import Summits.MatrixMultiplication.MatrixMultiplication.Theorems.SaturationLadderLevelTwoKit
import HarnessLib

/-!
# Level 2 of the saturation ladder — the laser-block kit at `q = 14`
# (route `SaturationLadder`, node `TailDescentTwo`, lens 1, gen 22)

Cell `decomp-mm`, lens 1 («grading / quantitative ladder»), gen 22.  No named facts, no sorry.  The
`q = 14` twins of the three `q = 6` block lemmas of `SaturationLadderLevelTwoKit` (the laser block
`blockOf14` of a word over the level-2 labels for `CW_14^{⊗2}` over `ℂ`, constant runs `blk14`,
concatenations `app14`) and the packing bound `R̃(CW_14^{⊗2}) ≤ 256`; used by the far rung `k = 10`,
`ω(1,10,1) ≤ 412/37` (`SaturationLadderLevelTwoK10Word`, `SaturationLadderLevelTwoK10`): under the
format cap `A^{10} ≤ B` the `3 : 3 : 2` family kernel is feasible from `q = 13` on and best at
`q = 14` (real optima `11.1339 (q=13)`, `11.1332 (q=14)`, `11.1344 (q=15)`).  The design-independent
rest (used support `supp14`, the zero-row penalty lemma, entropy bookkeeping) is imported from the
`q = 6` kit.

## References

* F. Le Gall, *Faster algorithms for rectangular matrix multiplication*, FOCS 2012,
  arXiv:1204.1111, §3, §6.1. [LeGall2012]
* D. Coppersmith, S. Winograd, *Matrix multiplication via arithmetic progressions*,
  J. Symbolic Comput. 9 (1990), §6, §8. [CoppersmithWinograd1990]
-/

set_option linter.dupNamespace false
set_option autoImplicit false

noncomputable section

open Finset Real
open scoped BigOperators

namespace Summit.MatrixMultiplication.MatrixMultiplication.Theorems.SaturationLadderLevelTwoKit14

open Literature.Computability.AlgebraicComplexity
open Literature.Barriers.MatrixMultiplication (bigCwTensor)
open SaturationLadderLevelTwoKit (PL5)

/-! ## Laser blocks over `CW_14^{⊗2}` -/

/-- The laser block of a word over the level-2 labels, for `CW_14^{⊗2}` over `ℂ`. [folklore] -/
abbrev blockOf14 {d : ℕ} (w : Fin d → PL5) :=
  laserBlock cwLev2 cwLev2 cwLev2 (bigCwSq ℂ 14) w

/-- A constant run of a component with format value `(1; A, B, C)` is worth `(1; Aⁿ, Bⁿ, Cⁿ)`
(`q = 14`). [folklore] -/
theorem blk14 (s : PL5) (n : ℕ) {A B C : ℝ}
    (h : HasFormatValue (cwSqComp ℂ 14 s.1 s.2.1 s.2.2) 1 A B C)
    (hA : 0 ≤ A := by positivity) (hB : 0 ≤ B := by positivity)
    (hC : 0 ≤ C := by positivity) :
    HasFormatValue (blockOf14 (fun _ : Fin n => s)) 1 (A ^ n) (B ^ n) (C ^ n) := by
  simpa using h.laserBlock_const cwLev2 cwLev2 cwLev2 (bigCwSq ℂ 14) zero_le_one hA hB hC n

/-- Concatenation multiplies format values (value `1`, `q = 14`). [folklore] -/
theorem app14 {m n : ℕ} {w : Fin m → PL5} {w' : Fin n → PL5} {A B C A' B' C' : ℝ}
    (h : HasFormatValue (blockOf14 w) 1 A B C) (h' : HasFormatValue (blockOf14 w') 1 A' B' C')
    (hA : 0 ≤ A := by positivity) (hA' : 0 ≤ A' := by positivity)
    (hB : 0 ≤ B := by positivity) (hB' : 0 ≤ B' := by positivity)
    (hC : 0 ≤ C := by positivity) (hC' : 0 ≤ C' := by positivity) :
    HasFormatValue (blockOf14 (Fin.append w w')) 1 (A * A') (B * B') (C * C') := by
  simpa using h.laserBlock_append cwLev2 cwLev2 cwLev2 (bigCwSq ℂ 14) h' zero_le_one zero_le_one
    hA hA' hB hB' hC hC'

/-! ## The packing bound -/

/-- `R̃(CW_14^{⊗2}) ≤ 256` (sub-multiplicativity and the border-rank bound `R̃(CW_q) ≤ q+2`).
[cite: CoppersmithWinograd1990, §6 and §8] -/
theorem asymptoticRank_bigCwSq_fourteen_le : asymptoticRank (bigCwSq ℂ 14) ≤ 256 := by
  have h := asymptoticRank_bigCwTensor_le ℂ 14
  have h0 := asymptoticRank_nonneg (bigCwTensor ℂ 14)
  calc asymptoticRank (bigCwSq ℂ 14)
      ≤ asymptoticRank (bigCwTensor ℂ 14) * asymptoticRank (bigCwTensor ℂ 14) :=
        asymptoticRank_kronecker_le _ _
    _ ≤ 16 * 16 :=
        mul_le_mul (by norm_num at h; linarith) (by norm_num at h; linarith) h0 (by norm_num)
    _ = 256 := by norm_num

end Summit.MatrixMultiplication.MatrixMultiplication.Theorems.SaturationLadderLevelTwoKit14

end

--- PROBLEM DETAILS ---
When you reach the end of the data above, set it all down again unchanged.

--- REPLY TO THE EXERCISE ---
import Summits.MatrixMultiplication.MatrixMultiplication.Theorems.SaturationLadderLevelTwoKit
import HarnessLib

/-!
# Level 2 of the saturation ladder — the laser-block kit at `q = 14`
# (route `SaturationLadder`, node `TailDescentTwo`, lens 1, gen 22)

Cell `decomp-mm`, lens 1 («grading / quantitative ladder»), gen 22.  No named facts, no sorry.  The
`q = 14` twins of the three `q = 6` block lemmas of `SaturationLadderLevelTwoKit` (the laser block
`blockOf14` of a word over the level-2 labels for `CW_14^{⊗2}` over `ℂ`, constant runs `blk14`,
concatenations `app14`) and the packing bound `R̃(CW_14^{⊗2}) ≤ 256`; used by the far rung `k = 10`,
`ω(1,10,1) ≤ 412/37` (`SaturationLadderLevelTwoK10Word`, `SaturationLadderLevelTwoK10`): under the
format cap `A^{10} ≤ B` the `3 : 3 : 2` family kernel is feasible from `q = 13` on and best at
`q = 14` (real optima `11.1339 (q=13)`, `11.1332 (q=14)`, `11.1344 (q=15)`).  The design-independent
rest (used support `supp14`, the zero-row penalty lemma, entropy bookkeeping) is imported from the
`q = 6` kit.

## References

* F. Le Gall, *Faster algorithms for rectangular matrix multiplication*, FOCS 2012,
  arXiv:1204.1111, §3, §6.1. [LeGall2012]
* D. Coppersmith, S. Winograd, *Matrix multiplication via arithmetic progressions*,
  J. Symbolic Comput. 9 (1990), §6, §8. [CoppersmithWinograd1990]
-/

set_option linter.dupNamespace false
set_option autoImplicit false

noncomputable section

open Finset Real
open scoped BigOperators

namespace Summit.MatrixMultiplication.MatrixMultiplication.Theorems.SaturationLadderLevelTwoKit14

open Literature.Computability.AlgebraicComplexity
open Literature.Barriers.MatrixMultiplication (bigCwTensor)
open SaturationLadderLevelTwoKit (PL5)

/-! ## Laser blocks over `CW_14^{⊗2}` -/

/-- The laser block of a word over the level-2 labels, for `CW_14^{⊗2}` over `ℂ`. [folklore] -/
abbrev blockOf14 {d : ℕ} (w : Fin d → PL5) :=
  laserBlock cwLev2 cwLev2 cwLev2 (bigCwSq ℂ 14) w

/-- A constant run of a component with format value `(1; A, B, C)` is worth `(1; Aⁿ, Bⁿ, Cⁿ)`
(`q = 14`). [folklore] -/
theorem blk14 (s : PL5) (n : ℕ) {A B C : ℝ}
    (h : HasFormatValue (cwSqComp ℂ 14 s.1 s.2.1 s.2.2) 1 A B C)
    (hA : 0 ≤ A := by positivity) (hB : 0 ≤ B := by positivity)
    (hC : 0 ≤ C := by positivity) :
    HasFormatValue (blockOf14 (fun _ : Fin n => s)) 1 (A ^ n) (B ^ n) (C ^ n) := by
  simpa using h.laserBlock_const cwLev2 cwLev2 cwLev2 (bigCwSq ℂ 14) zero_le_one hA hB hC n

/-- Concatenation multiplies format values (value `1`, `q = 14`). [folklore] -/
theorem app14 {m n : ℕ} {w : Fin m → PL5} {w' : Fin n → PL5} {A B C A' B' C' : ℝ}
    (h : HasFormatValue (blockOf14 w) 1 A B C) (h' : HasFormatValue (blockOf14 w') 1 A' B' C')
    (hA : 0 ≤ A := by positivity) (hA' : 0 ≤ A' := by positivity)
    (hB : 0 ≤ B := by positivity) (hB' : 0 ≤ B' := by positivity)
    (hC : 0 ≤ C := by positivity) (hC' : 0 ≤ C' := by positivity) :
    HasFormatValue (blockOf14 (Fin.append w w')) 1 (A * A') (B * B') (C * C') := by
  simpa using h.laserBlock_append cwLev2 cwLev2 cwLev2 (bigCwSq ℂ 14) h' zero_le_one zero_le_one
    hA hA' hB hB' hC hC'

/-! ## The packing bound -/

/-- `R̃(CW_14^{⊗2}) ≤ 256` (sub-multiplicativity and the border-rank bound `R̃(CW_q) ≤ q+2`).
[cite: CoppersmithWinograd1990, §6 and §8] -/
theorem asymptoticRank_bigCwSq_fourteen_le : asymptoticRank (bigCwSq ℂ 14) ≤ 256 := by
  have h := asymptoticRank_bigCwTensor_le ℂ 14
  have h0 := asymptoticRank_nonneg (bigCwTensor ℂ 14)
  calc asymptoticRank (bigCwSq ℂ 14)
      ≤ asymptoticRank (bigCwTensor ℂ 14) * asymptoticRank (bigCwTensor ℂ 14) :=
        asymptoticRank_kronecker_le _ _
    _ ≤ 16 * 16 :=
        mul_le_mul (by norm_num at h; linarith) (by norm_num at h; linarith) h0 (by norm_num)
    _ = 256 := by norm_num

end Summit.MatrixMultiplication.MatrixMultiplication.Theorems.SaturationLadderLevelTwoKit14

end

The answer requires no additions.